Autre bon point : dans le monde de la musique « classique » où le public est constitué de centaines ou de milliers de personnes « seulement », un film aux dizaines de millions de spectateurs fait grand bien. Les Choristes ou Amadeus ont ainsi permis de « convertir » plus de monde que des centaines de concerts. Misons sur le succès du film pour espérer un regain d’intérêt de la population pour le jazz et les autres musiques moins spontanément plébiscitées (suivez le regard…).  

De nos jours, les comédies musicales ne sont plus si répandues. Il n’y a qu’à voir combien La La Land fait figure d’Ovni dans le paysage cinématographique. Leur remise au goût du jour – espérons que ce sera le cas – permet de se rendre compte d’un certain nombre de propriétés propres aux récits chantées. Le chant n’ouvre pas le même angle de vue que la parole : quand la parole est purement narrative et extérieure, le chant est autrement plus intérieur et permet de décrire des réalités cachées ou implicites. Si la musique de film précise bien mieux qu’une image le sens d’une situation, le chant émanant des personnages eux-mêmes décuple le procédé.
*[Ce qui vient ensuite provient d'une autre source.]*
import Summits.HubbardSuperconductivity.HubbardSuperconductivity.Theorems.AnisotropyChordTransferFibre3FinX5Eval

/-!
# Route `AnisotropyChord` / H0 rotor rung: FIN per-`L` GM₃ (X5), `L = 28` — row-C cell facts (X5, point wedges), part `p00`

Kernel facts `xcCellAnyA0 28 (49/50) 100 la lb bn tb = true` (row C of cert cells 19, 20 of `L = 28` with `b = bn/100` and the `T⁺·D` brackets `tb` exported by the row-`N₁` facts `xn28_*`): the two Green point wedges `gWedgePt` are recomputed in the kernel, the profile / gradient tables are built from them by monotonicity (`…FinX5Eval`), and g5's row-C check is decided; assembled in `…FinX5GM3TwentyEight`.
Prover seat `hubbard-h0-rotor-p3` g8; helper for piece A = stmt-HubbardSuperconductivity-23918 of rung 19089 (`--supports`, helper class).
WHAT THIS IS NOT: nothing here proves superconductivity in the Hubbard model (rotor TARGET as worded stays FALSE, g15 verdict); kernel facts for the FIN certificate of ONE conditional reduction.  Tree imports only; zero data; standard axioms.
-/

set_option linter.dupNamespace false
set_option autoImplicit false

namespace Summit.HubbardSuperconductivity.HubbardSuperconductivity.Theorems.AnisotropyChord.Transfer.Fibre3

namespace FinXD

open FinXB FinCell Hole2

set_option maxHeartbeats 4000000 in
/-- row C of cell 19 of `L = 28` (`b = 57/100`). [folklore] -/
theorem xc28_19 : xcCellAnyA0 28 (49/50 : ℚ) 100 108963968770674 111624221914490 57 ((324180772431931 : ℤ), (337491887869781 : ℤ)) = true := by decide +kernel

set_option maxHeartbeats 4000000 in
/-- row C of cell 20 of `L = 28` (`b = 57/100`). [folklore] -/
theorem xc28_20 : xcCellAnyA0 28 (49/50 : ℚ) 100 111624221914490 114414827462353 57 ((332100558977454 : ℤ), (345922104225447 : ℤ)) = true := by decide +kernel

end FinXD

end Summit.HubbardSuperconductivity.HubbardSuperconductivity.Theorems.AnisotropyChord.Transfer.Fibre3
Bien entendu, le principe s’applique de façon identique à l’opéra.

Autre corrélation avec l’opéra, justement : la marque que laisse un film chanté. Pour être tout à fait franc, La La Land ne nous a pas émerveillé plus que ça au premier visionnage. Nous lui avons trouvé beaucoup d’imperfections, trop d’évidence dans son déroulement, trop de patchwork et de déjà vu… En revanche, après-coup, les images "s'accrochent" à la mémoire. On reste très attachés aux personnages, on se souvient avec beaucoup de précision des passages chantés etc. Sans doute est-ce propre à la musique que de rester en tête.  Et c’est après-coup que le film a sérieusement commencé à nous plaire. Ce n’est pas la première fois que ce genre de décalage se produit : l’opéra fait souvent cet effet. Face à certaines mises en scène, il faut un temps de « digestion », de réflexion pour se rendre compte de ce qui s’est vraiment passé. 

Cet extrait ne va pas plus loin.